/-! ## §3 The (D) letter of the comb E-sector at the period `Lc·N`, in g87 L's currency -/

/-- NOT IN PRINT; OUR BOOKKEEPING ([folklore]).  **(D)_comb IN g87 L's CURRENCY AT PERIOD `Lc·N`**: the period-`Lc·N` exit-face two-leg current of `S^E_j = unitS (c₀ • e3OfK Lc G_j (𝒯 S̃comb_j))` is
first-leg divergence-free (g87 K `divFree_e3OfK_transport_ScombOf` with the class datum `(Lc·N)⁻¹ + dΦ`, `Φ(n) = −(Lc·N)⁻¹·(n mod Lc·N)` — leaf-04's `face_eq_class` at the period `Lc·N`). -/
theorem divFree_sector_comb (cΛt sf sm c₀ cE cVH cΛ : ℝ) (j N : ℕ) [NeZero N] (ν β : Fin (d + 1)) (x : Site (d + 1)) :
    ∑ κ : Fin (d + 1),
      ((∑' q : Site (d + 1), (if q β % ((Lc * N : ℕ) : ℤ) = ((Lc * N : ℕ) : ℤ) - 1 then (1 : ℝ) else 0) *
          ∑' u : Site (d + 1), (if u ν % ((Lc * N : ℕ) : ℤ) = ((Lc * N : ℕ) : ℤ) - 1 then (1 : ℝ) else 0) *
            unitS sf sm (fun κ t => c₀ • e3OfK Lc (coDressKBmAt (toSite (ctrOff (d + 1) Lc)) Lc (KInvStep (d := d) Lc j))
              (fun κ u => comp (comp (trK (psiKS (ctrOff (d + 1) Lc) Lc)) (slotPsiS (ctrOff (d + 1) Lc) Lc (ScombOf (symTablesAn1S2 d Lc cΛt) cE cVH cΛ j) κ u)) (psiKS (ctrOff (d + 1) Lc) Lc)) κ t)
              ν u (x - unitVec κ) q (Sum.inl κ) (Sum.inl β))
        - ∑' q : Site (d + 1), (if q β % ((Lc * N : ℕ) : ℤ) = ((Lc * N : ℕ) : ℤ) - 1 then (1 : ℝ) else 0) *
          ∑' u : Site (d + 1), (if u ν % ((Lc * N : ℕ) : ℤ) = ((Lc * N : ℕ) : ℤ) - 1 then (1 : ℝ) else 0) *
            unitS sf sm (fun κ t => c₀ • e3OfK Lc (coDressKBmAt (toSite (ctrOff (d + 1) Lc)) Lc (KInvStep (d := d) Lc j))
              (fun κ u => comp (comp (trK (psiKS (ctrOff (d + 1) Lc) Lc)) (slotPsiS (ctrOff (d + 1) Lc) Lc (ScombOf (symTablesAn1S2 d Lc cΛt) cE cVH cΛ j) κ u)) (psiKS (ctrOff (d + 1) Lc) Lc)) κ t)
              ν u x q (Sum.inl κ) (Sum.inl β)) = 0 := by
  haveI : NeZero (Lc * N) := ⟨Nat.mul_ne_zero (NeZero.ne Lc) (NeZero.ne N)⟩
  -- the face indicator as the class datum at period `Lc·N`
  have hcls : ∀ n : ℤ, (if n % ((Lc * N : ℕ) : ℤ) = ((Lc * N : ℕ) : ℤ) - 1 then (1 : ℝ) else 0) =
      (((Lc * N : ℕ) : ℝ))⁻¹ + ((-((((Lc * N : ℕ) : ℝ))⁻¹) * ((((n + 1) % ((Lc * N : ℕ) : ℤ) : ℤ) : ℝ))) - (-((((Lc * N : ℕ) : ℝ))⁻¹) * (((n % ((Lc * N : ℕ) : ℤ) : ℤ) : ℝ)))) :=
    fun n => (face_eq_class (Lc := Lc * N) n).symm
  have key := divFree_e3OfK_transport_ScombOf (d := d) (Lc := Lc) cΛt cE cVH cΛ j ν β ((((Lc * N : ℕ) : ℝ))⁻¹)
    (fun n : ℤ => -((((Lc * N : ℕ) : ℝ))⁻¹) * (((n % ((Lc * N : ℕ) : ℤ) : ℤ) : ℝ))) (fun n => abs_facePot_le (Lc := Lc * N) n) ((((Lc * N : ℕ) : ℝ))⁻¹)
    (fun n : ℤ => -((((Lc * N : ℕ) : ℝ))⁻¹) * (((n % ((Lc * N : ℕ) : ℤ) : ℤ) : ℝ))) (fun n => abs_facePot_le (Lc := Lc * N) n) x
  simp only [← hcls, b6unitVec_eq, show (ctr (d + 1) Lc : Site (d + 1)) = toSite (ctrOff (d + 1) Lc) from rfl] at key
  -- units and amplitude are one constant
  have hin : ∀ (y q : Site (d + 1)) (κ : Fin (d + 1)),
      (∑' u : Site (d + 1), (if u ν % ((Lc * N : ℕ) : ℤ) = ((Lc * N : ℕ) : ℤ) - 1 then (1 : ℝ) else 0) *
        unitS sf sm (fun κ t => c₀ • e3OfK Lc (coDressKBmAt (toSite (ctrOff (d + 1) Lc)) Lc (KInvStep (d := d) Lc j))
          (fun κ u => comp (comp (trK (psiKS (ctrOff (d + 1) Lc) Lc)) (slotPsiS (ctrOff (d + 1) Lc) Lc (ScombOf (symTablesAn1S2 d Lc cΛt) cE cVH cΛ j) κ u)) (psiKS (ctrOff (d + 1) Lc) Lc)) κ t)
          ν u y q (Sum.inl κ) (Sum.inl β)) =
      ((sf * sm)⁻¹ * (sf⁻¹ * sf⁻¹ * c₀)) * ∑' u : Site (d + 1), (if u ν % ((Lc * N : ℕ) : ℤ) = ((Lc * N : ℕ) : ℤ) - 1 then (1 : ℝ) else 0) *
        e3OfK Lc (coDressKBmAt (toSite (ctrOff (d + 1) Lc)) Lc (KInvStep (d := d) Lc j))
          (fun κ u => comp (comp (trK (psiKS (ctrOff (d + 1) Lc) Lc)) (slotPsiS (ctrOff (d + 1) Lc) Lc (ScombOf (symTablesAn1S2 d Lc cΛt) cE cVH cΛ j) κ u)) (psiKS (ctrOff (d + 1) Lc) Lc))
          ν u y q (Sum.inl κ) (Sum.inl β) := by
    intro y q κ
    rw [← tsum_mul_left]
    refine tsum_congr fun u => ?_
    rw [unitS_smul_inl_inl]
    ring
  have hout : ∀ (y : Site (d + 1)) (κ : Fin (d + 1)),
      (∑' q : Site (d + 1), (if q β % ((Lc * N : ℕ) : ℤ) = ((Lc * N : ℕ) : ℤ) - 1 then (1 : ℝ) else 0) *
        ∑' u : Site (d + 1), (if u ν % ((Lc * N : ℕ) : ℤ) = ((Lc * N : ℕ) : ℤ) - 1 then (1 : ℝ) else 0) *
          unitS sf sm (fun κ t => c₀ • e3OfK Lc (coDressKBmAt (toSite (ctrOff (d + 1) Lc)) Lc (KInvStep (d := d) Lc j))
            (fun κ u => comp (comp (trK (psiKS (ctrOff (d + 1) Lc) Lc)) (slotPsiS (ctrOff (d + 1) Lc) Lc (ScombOf (symTablesAn1S2 d Lc cΛt) cE cVH cΛ j) κ u)) (psiKS (ctrOff (d + 1) Lc) Lc)) κ t)
            ν u y q (Sum.inl κ) (Sum.inl β)) =
      ((sf * sm)⁻¹ * (sf⁻¹ * sf⁻¹ * c₀)) * ∑' q : Site (d + 1), (if q β % ((Lc * N : ℕ) : ℤ) = ((Lc * N : ℕ) : ℤ) - 1 then (1 : ℝ) else 0) *
        ∑' u : Site (d + 1), (if u ν % ((Lc * N : ℕ) : ℤ) = ((Lc * N : ℕ) : ℤ) - 1 then (1 : ℝ) else 0) *
          e3OfK Lc (coDressKBmAt (toSite (ctrOff (d + 1) Lc)) Lc (KInvStep (d := d) Lc j))
            (fun κ u => comp (comp (trK (psiKS (ctrOff (d + 1) Lc) Lc)) (slotPsiS (ctrOff (d + 1) Lc) Lc (ScombOf (symTablesAn1S2 d Lc cΛt) cE cVH cΛ j) κ u)) (psiKS (ctrOff (d + 1) Lc) Lc))
            ν u y q (Sum.inl κ) (Sum.inl β) := by
    intro y κ
    simp_rw [hin]
    rw [← tsum_mul_left]
    exact tsum_congr fun q => by ring
  simp_rw [hout, ← mul_sub, ← Finset.mul_sum]
  refine mul_eq_zero_of_right _ ?_
  rw [← neg_eq_zero, ← Finset.sum_neg_distrib]
  simpa only [neg_sub] using key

--------------------

→ Instructions for the task
Pick out every line above that contains the word "datum" and copy it.

→ Solution to the exercise
first-leg divergence-free (g87 K `divFree_e3OfK_transport_ScombOf` with the class datum `(Lc·N)⁻¹ + dΦ`, `Φ(n) = −(Lc·N)⁻¹·(n mod Lc·N)` — leaf-04's `face_eq_class` at the period `Lc·N`). -/
  -- the face indicator as the class datum at period `Lc·N`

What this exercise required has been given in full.